By default, the TLT CV Inference Pipeline assumes 80 landmarks from the TensorRT model. For example, for a newly trained TLT model with 68 output landmarks, you must modify the Triton configuration at ${models_location}/triton_model_repository/faciallandmarks_tlt/config.pbtxt. Ensure that both outputs (not inputs) are changed to 68 (or the corresponding output of the new model).
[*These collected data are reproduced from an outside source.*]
import Mathlib
import HarnessLib
import Summits.ABC.ABC.Theses.GvfSupportTransfer

/-!
# Line `exceptional-curve` for crux `LinearLawTransfer` (stmt-ABC-11084) — registered skeleton

Strategist line (seat `planner-cstrat-stmt-ABC-11084-r1-0`, 2026-08-17): the EXCEPTIONAL-CURVE DECOMPOSITION of the crux
as a skeleton. Three registered stubs — the three split pieces, verbatim the children of `Cruxes/LinearLawTransfer/SPLIT.md`
(`children.json`) — and the kernel-checked composition `LinearLawTransfer_of`, whose proof is the assembly theorem
`Cruxes/LinearLawTransfer/StrategySplit.lean` (`linearLawTransfer_of_subs`, sorry-free). Sorries live ONLY in `stub_*`.

* `stub_genericLawTransfer` (OPEN, the hard stub; ≥ abc modulo the other two): the law OFF a nonzero exceptional curve
  `G ∈ ℤ[X,Y]` — Vojta-shaped; its own birth skeleton (generic genus-negligible density + shadow bookkeeping) is
  `Cruxes/LinearLawTransfer/SplitGenericLawTransferBirth.lean`.
* `stub_lowGenusCurveLaw` (KNOWN on paper, size L): the law along rational points of a prime `P` with the genus-≤-1
  condition over `ℚ` — Weil height machine + Siegel's quasi-equivalence of heights on curves (Lang 1983 Ch. 4 Cor. 3.5);
  birth skeleton `Cruxes/LinearLawTransfer/SplitLowGenusCurveLawBirth.lean`.
* `stub_planeMordell` (KNOWN, Faltings 1983 = Bombieri–Gubler Thm 11.1.1; size XL to formalise, may be vendored as a
  Literature fact): genus ≥ 2 ⇒ finitely many rational points; birth skeleton `Cruxes/LinearLawTransfer/SplitPlaneMordellBirth.lean`.

Composition: factor the exceptional `G` over `ℚ` into prime factors, a rational zero of `G` is a zero of a prime factor,
per-factor thresholds from stub 2 (genus ≤ 1) or vacuously above the finitely many points of stub 3 (genus ≥ 2),
`H₀ := max(H_G, Σ_P max(H_P,0))`.
-/

set_option linter.dupNamespace false

namespace Summit.ABC.ABC.Cruxes.LinearLawTransfer.ExceptionalCurve

open Summit.ABC.ABC.Theses.GvfSupportTransfer
open scoped BigOperators

/-- **stub 1 (open, hardest) — GENERIC LAW TRANSFER**: linear law transfer off a nonzero exceptional curve `G = 0`. -/
theorem stub_genericLawTransfer :
    ∀ (m n : ℕ) (T : Fin m → Fin (n + 1) → MvPolynomial (Fin 2) ℤ) (c : Fin m → ℝ) (C : ℝ), (∀ (F : Type) [Field F] [Algebra ℂ F], Algebra.trdeg ℂ F = 1 → (⊤ : IntermediateField ℂ F).FG → ∀ g : ℕ, (∀ D : Literature.NumberTheory.DiophantineGeometry.AlgFunctionField.Divisor ℂ F, D.degree + 1 - (Literature.NumberTheory.DiophantineGeometry.AlgFunctionField.ell D : ℤ) ≤ g) → ∀ ξ η : F, (∀ j i, MvPolynomial.aeval ![ξ, η] (T j i) ≠ 0) → ∑ j, c j * ∑ᶠ v : Literature.NumberTheory.DiophantineGeometry.AlgFunctionField.PlaceOver ℂ F, ((v.degree : ℝ) * ⨆ i, (-(v.ord (MvPolynomial.aeval ![ξ, η] (T j i))) : ℝ)) ≤ C * max 0 (2 * (g : ℝ) - 2)) → ∀ δ : ℝ, 0 < δ → ∃ G : MvPolynomial (Fin 2) ℤ, G ≠ 0 ∧ ∃ H₀ : ℝ, ∀ x y : ℚ, (∀ j i, MvPolynomial.aeval ![x, y] (T j i) ≠ 0) → MvPolynomial.aeval ![x, y] G ≠ 0 → H₀ ≤ Height.logHeight ![(1 : ℚ), x, y] → ∑ j, c j * Height.logHeight (fun i => MvPolynomial.aeval ![x, y] (T j i)) ≤ δ * Height.logHeight ![(1 : ℚ), x, y] := by
  sorry

/-- **stub 2 (known: Weil height machine + Siegel, Lang 1983 Ch.4 Cor.3.5) — LOW-GENUS CURVE LAW**: the law along the
rational points of a prime `P ∈ ℚ[X,Y]` whose function field satisfies `deg D + 1 − ℓ(D) ≤ 1` for all divisors over `ℚ`. -/
theorem stub_lowGenusCurveLaw :
    ∀ (m n : ℕ) (T : Fin m → Fin (n + 1) → MvPolynomial (Fin 2) ℤ) (c : Fin m → ℝ) (C : ℝ), (∀ (F : Type) [Field F] [Algebra ℂ F], Algebra.trdeg ℂ F = 1 → (⊤ : IntermediateField ℂ F).FG → ∀ g : ℕ, (∀ D : Literature.NumberTheory.DiophantineGeometry.AlgFunctionField.Divisor ℂ F, D.degree + 1 - (Literature.NumberTheory.DiophantineGeometry.AlgFunctionField.ell D : ℤ) ≤ g) → ∀ ξ η : F, (∀ j i, MvPolynomial.aeval ![ξ, η] (T j i) ≠ 0) → ∑ j, c j * ∑ᶠ v : Literature.NumberTheory.DiophantineGeometry.AlgFunctionField.PlaceOver ℂ F, ((v.degree : ℝ) * ⨆ i, (-(v.ord (MvPolynomial.aeval ![ξ, η] (T j i))) : ℝ)) ≤ C * max 0 (2 * (g : ℝ) - 2)) → ∀ (P : MvPolynomial (Fin 2) ℚ) (hP : Prime P), (haveI : (Ideal.span {P}).IsPrime := (Ideal.span_singleton_prime hP.ne_zero).mpr hP; ∀ D : Literature.NumberTheory.DiophantineGeometry.AlgFunctionField.Divisor ℚ (FractionRing (MvPolynomial (Fin 2) ℚ ⧸ Ideal.span {P})), D.degree + 1 - (Literature.NumberTheory.DiophantineGeometry.AlgFunctionField.ell D : ℤ) ≤ 1) → ∀ δ : ℝ, 0 < δ → ∃ H₀ : ℝ, ∀ x y : ℚ, MvPolynomial.aeval ![x, y] P = 0 → (∀ j i, MvPolynomial.aeval ![x, y] (T j i) ≠ 0) → H₀ ≤ Height.logHeight ![(1 : ℚ), x, y] → ∑ j, c j * Height.logHeight (fun i => MvPolynomial.aeval ![x, y] (T j i)) ≤ δ * Height.logHeight ![(1 : ℚ), x, y] := by
  sorry

/-- **stub 3 (known: Faltings 1983, B–G Thm 11.1.1) — PLANE MORDELL**: if the genus condition fails, `{P = 0}(ℚ)` is finite. -/
theorem stub_planeMordell :
    ∀ (P : MvPolynomial (Fin 2) ℚ) (hP : Prime P), (haveI : (Ideal.span {P}).IsPrime := (Ideal.span_singleton_prime hP.ne_zero).mpr hP; ¬ ∀ D : Literature.NumberTheory.DiophantineGeometry.AlgFunctionField.Divisor ℚ (FractionRing (MvPolynomial (Fin 2) ℚ ⧸ Ideal.span {P})), D.degree + 1 - (Literature.NumberTheory.DiophantineGeometry.AlgFunctionField.ell D : ℤ) ≤ 1) → Set.Finite {p : ℚ × ℚ | MvPolynomial.aeval ![p.1, p.2] P = 0} := by
  sorry

/-- **Composition with the stub statements as hypotheses (sorry-free):**
`stub₁ → stub₂ → stub₃ → LinearLawTransfer` — the assembly of the exceptional-curve split (identical to
`Strategist.linearLawTransfer_of_subs` in `Cruxes/LinearLawTransfer/StrategySplit.lean`). [folklore] -/
theorem linearLawTransfer_of_stubs :
    (∀ (m n : ℕ) (T : Fin m → Fin (n + 1) → MvPolynomial (Fin 2) ℤ) (c : Fin m → ℝ) (C : ℝ), (∀ (F : Type) [Field F] [Algebra ℂ F], Algebra.trdeg ℂ F = 1 → (⊤ : IntermediateField ℂ F).FG → ∀ g : ℕ, (∀ D : Literature.NumberTheory.DiophantineGeometry.AlgFunctionField.Divisor ℂ F, D.degree + 1 - (Literature.NumberTheory.DiophantineGeometry.AlgFunctionField.ell D : ℤ) ≤ g) → ∀ ξ η : F, (∀ j i, MvPolynomial.aeval ![ξ, η] (T j i) ≠ 0) → ∑ j, c j * ∑ᶠ v : Literature.NumberTheory.DiophantineGeometry.AlgFunctionField.PlaceOver ℂ F, ((v.degree : ℝ) * ⨆ i, (-(v.ord (MvPolynomial.aeval ![ξ, η] (T j i))) : ℝ)) ≤ C * max 0 (2 * (g : ℝ) - 2)) → ∀ δ : ℝ, 0 < δ → ∃ G : MvPolynomial (Fin 2) ℤ, G ≠ 0 ∧ ∃ H₀ : ℝ, ∀ x y : ℚ, (∀ j i, MvPolynomial.aeval ![x, y] (T j i) ≠ 0) → MvPolynomial.aeval ![x, y] G ≠ 0 → H₀ ≤ Height.logHeight ![(1 : ℚ), x, y] → ∑ j, c j * Height.logHeight (fun i => MvPolynomial.aeval ![x, y] (T j i)) ≤ δ * Height.logHeight ![(1 : ℚ), x, y]) →
    (∀ (m n : ℕ) (T : Fin m → Fin (n + 1) → MvPolynomial (Fin 2) ℤ) (c : Fin m → ℝ) (C : ℝ), (∀ (F : Type) [Field F] [Algebra ℂ F], Algebra.trdeg ℂ F = 1 → (⊤ : IntermediateField ℂ F).FG → ∀ g : ℕ, (∀ D : Literature.NumberTheory.DiophantineGeometry.AlgFunctionField.Divisor ℂ F, D.degree + 1 - (Literature.NumberTheory.DiophantineGeometry.AlgFunctionField.ell D : ℤ) ≤ g) → ∀ ξ η : F, (∀ j i, MvPolynomial.aeval ![ξ, η] (T j i) ≠ 0) → ∑ j, c j * ∑ᶠ v : Literature.NumberTheory.DiophantineGeometry.AlgFunctionField.PlaceOver ℂ F, ((v.degree : ℝ) * ⨆ i, (-(v.ord (MvPolynomial.aeval ![ξ, η] (T j i))) : ℝ)) ≤ C * max 0 (2 * (g : ℝ) - 2)) → ∀ (P : MvPolynomial (Fin 2) ℚ) (hP : Prime P), (haveI : (Ideal.span {P}).IsPrime := (Ideal.span_singleton_prime hP.ne_zero).mpr hP; ∀ D : Literature.NumberTheory.DiophantineGeometry.AlgFunctionField.Divisor ℚ (FractionRing (MvPolynomial (Fin 2) ℚ ⧸ Ideal.span {P})), D.degree + 1 - (Literature.NumberTheory.DiophantineGeometry.AlgFunctionField.ell D : ℤ) ≤ 1) → ∀ δ : ℝ, 0 < δ → ∃ H₀ : ℝ, ∀ x y : ℚ, MvPolynomial.aeval ![x, y] P = 0 → (∀ j i, MvPolynomial.aeval ![x, y] (T j i) ≠ 0) → H₀ ≤ Height.logHeight ![(1 : ℚ), x, y] → ∑ j, c j * Height.logHeight (fun i => MvPolynomial.aeval ![x, y] (T j i)) ≤ δ * Height.logHeight ![(1 : ℚ), x, y]) →
    (∀ (P : MvPolynomial (Fin 2) ℚ) (hP : Prime P), (haveI : (Ideal.span {P}).IsPrime := (Ideal.span_singleton_prime hP.ne_zero).mpr hP; ¬ ∀ D : Literature.NumberTheory.DiophantineGeometry.AlgFunctionField.Divisor ℚ (FractionRing (MvPolynomial (Fin 2) ℚ ⧸ Ideal.span {P})), D.degree + 1 - (Literature.NumberTheory.DiophantineGeometry.AlgFunctionField.ell D : ℤ) ≤ 1) → Set.Finite {p : ℚ × ℚ | MvPolynomial.aeval ![p.1, p.2] P = 0}) →
    Summit.ABC.ABC.Theses.GvfSupportTransfer.LinearLawTransfer := by
  intro hA hB hM m n T c C hFF δ hδ
  classical
  obtain ⟨G, hG0, HA, hAH⟩ := hA m n T c C hFF δ hδ
  -- the exceptional polynomial over `ℚ`
  set G' : MvPolynomial (Fin 2) ℚ := MvPolynomial.map (Int.castRingHom ℚ) G with hG'def
  have hG'0 : G' ≠ 0 := by
    intro h
    apply hG0
    apply MvPolynomial.map_injective (Int.castRingHom ℚ) (Int.castRingHom ℚ).injective_int
    rw [map_zero]
    exact h
  have haevalG' : ∀ x y : ℚ, MvPolynomial.aeval ![x, y] G' = MvPolynomial.aeval ![x, y] G := by
    intro x y
    rw [hG'def, show Int.castRingHom ℚ = algebraMap ℤ ℚ from rfl, MvPolynomial.aeval_map_algebraMap]
  -- prime factors of `G'`
  set S : Finset (MvPolynomial (Fin 2) ℚ) := (UniqueFactorizationMonoid.factors G').toFinset with hSdef
  have hSprime : ∀ P ∈ S, Prime P := fun P hP =>
    UniqueFactorizationMonoid.prime_of_factor P (Multiset.mem_toFinset.mp hP)
  have hroot : ∀ x y : ℚ, MvPolynomial.aeval ![x, y] G = 0 →
      ∃ P ∈ S, MvPolynomial.aeval ![x, y] P = 0 := by
    intro x y hxy
    rw [← haevalG'] at hxy
    obtain ⟨u, hu⟩ := UniqueFactorizationMonoid.factors_prod hG'0
    have hu' : MvPolynomial.aeval ![x, y] (UniqueFactorizationMonoid.factors G').prod *
        MvPolynomial.aeval ![x, y] (↑u : MvPolynomial (Fin 2) ℚ) = 0 := by
      rw [← map_mul, hu, hxy]
    have hunit : MvPolynomial.aeval ![x, y] (↑u : MvPolynomial (Fin 2) ℚ) ≠ 0 :=
      (Units.map (MvPolynomial.aeval ![x, y] : MvPolynomial (Fin 2) ℚ →ₐ[ℚ] ℚ).toMonoidHom u).ne_zero
    have hprod : MvPolynomial.aeval ![x, y] (UniqueFactorizationMonoid.factors G').prod = 0 :=
      (mul_eq_zero.mp hu').resolve_right hunit
    rw [map_multiset_prod, Multiset.prod_eq_zero_iff, Multiset.mem_map] at hprod
    obtain ⟨P, hP, hP0⟩ := hprod
    exact ⟨P, Multiset.mem_toFinset.mpr hP, hP0⟩
  -- per-factor threshold
  have key : ∀ P : MvPolynomial (Fin 2) ℚ, Prime P → ∃ H : ℝ, ∀ x y : ℚ,
      MvPolynomial.aeval ![x, y] P = 0 → (∀ j i, MvPolynomial.aeval ![x, y] (T j i) ≠ 0) →
      H ≤ Height.logHeight ![(1 : ℚ), x, y] →
      ∑ j, c j * Height.logHeight (fun i => MvPolynomial.aeval ![x, y] (T j i)) ≤
        δ * Height.logHeight ![(1 : ℚ), x, y] := by
    intro P hP
    by_cases hg : (haveI : (Ideal.span {P}).IsPrime := (Ideal.span_singleton_prime hP.ne_zero).mpr hP; ∀ D : Literature.NumberTheory.DiophantineGeometry.AlgFunctionField.Divisor ℚ (FractionRing (MvPolynomial (Fin 2) ℚ ⧸ Ideal.span {P})), D.degree + 1 - (Literature.NumberTheory.DiophantineGeometry.AlgFunctionField.ell D : ℤ) ≤ 1)
    · exact hB m n T c C hFF P hP hg δ hδ
    · have hfin := hM P hP hg
      obtain ⟨B, hBd⟩ :=
        (hfin.image (fun p : ℚ × ℚ => Height.logHeight ![(1 : ℚ), p.1, p.2])).bddAbove
      refine ⟨B + 1, fun x y hPxy _ hH => ?_⟩
      exfalso
      have hle : Height.logHeight ![(1 : ℚ), x, y] ≤ B :=
        hBd (Set.mem_image_of_mem (fun p : ℚ × ℚ => Height.logHeight ![(1 : ℚ), p.1, p.2])
          (show ((x, y) : ℚ × ℚ) ∈ {p : ℚ × ℚ | MvPolynomial.aeval ![p.1, p.2] P = 0} from hPxy))
      linarith
  choose! Hf hHf using key
  refine ⟨max HA (∑ P ∈ S, max (Hf P) 0), fun x y hT hH => ?_⟩
  by_cases hGxy : MvPolynomial.aeval ![x, y] G = 0
  · obtain ⟨P, hPS, hP0⟩ := hroot x y hGxy
    have h1 : Hf P ≤ ∑ Q ∈ S, max (Hf Q) 0 :=
      (le_max_left _ _).trans
        (Finset.single_le_sum (f := fun Q => max (Hf Q) 0) (fun Q _ => le_max_right _ _) hPS)
    exact hHf P (hSprime P hPS) x y hP0 hT (h1.trans ((le_max_right _ _).trans hH))
  · exact hAH x y hT hGxy ((le_max_left _ _).trans hH)

/-- **Composition (kernel-checked): the crux BY NAME from the three registered stubs.** [folklore] -/
theorem LinearLawTransfer_of : Summit.ABC.ABC.Theses.GvfSupportTransfer.LinearLawTransfer :=
  linearLawTransfer_of_stubs stub_genericLawTransfer stub_lowGenusCurveLaw stub_planeMordell

end Summit.ABC.ABC.Cruxes.LinearLawTransfer.ExceptionalCurve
Start the Triton Server again and ensure startup is successful.

Gaze¶

Follow these steps to deploy a new gaze TLT model into the TLT CV Inference Pipeline:

Stop the Triton Server using ctrl-c.
Enter the Quick Start Scripts folder, use source on config.sh, and change directories into the model location:
```
source config.sh
pushd ${models_location}/tlt_gazenet_v${tlt_model_version_gaze}
```
Replace the default TLT model in this location and rename the new TLT model to model.etlt.
Run the following script, which uses tlt-converter to generate a TensorRT model that will work with the Inference Pipeline:
```
popd
bash tlt_cv_compile.sh -m gaze -k $ENCODING_KEY
```
This will automatically drop the TensorRT model into the Triton Server models location. Ensure that the conversion is successful.
Start the Triton Server again and ensure the startup is successful.

Gesture¶

Follow these steps to deploy a new gesture TLT model into the TLT CV Inference Pipeline:

Stop the Triton Server using ctrl-c.
Enter the Quick Start Scripts folder, use source on config.sh, and change directories into the model location:
```
source config.sh
pushd ${models_location}/tlt_gesturenet_v${tlt_model_version_gesture}
```
Replace the default TLT model in this location and rename the new TLT model to model.etlt.
Run the following script, which uses tlt-converter to generate a TensorRT model that will work with the Inference Pipeline:
```
popd
bash tlt_cv_compile.sh -m gesture -k $ENCODING_KEY
```
This will automatically drop the TensorRT model into the Triton Server model location. Ensure that the conversion is successful.
We can start the Triton Server again and ensure the startup is successful.

Heart Rate¶

Follow these steps to deploy a new heart rate TLT model into the TLT CV Inference Pipeline:

Stop the Triton Server by using ctrl-c.
Enter the Quick Start Scripts folder, use source on config.sh, and change directories into the model location:
```
source config.sh
pushd ${models_location}/tlt_heartratenet_v${tlt_model_version_heartrate}
```
Replace the default TLT model in this location and rename the new TLT model to model.etlt.
Run the following script, which uses tlt-converter to generate a TensorRT model that will work with the Inference Pipeline:
```
popd
bash tlt_cv_compile.sh -m heartrate -k $ENCODING_KEY
```
This will automatically drop the TensorRT model into the Triton Server model location. Ensure that the conversion is successful.
Start the Triton Server again and ensure the startup is successful.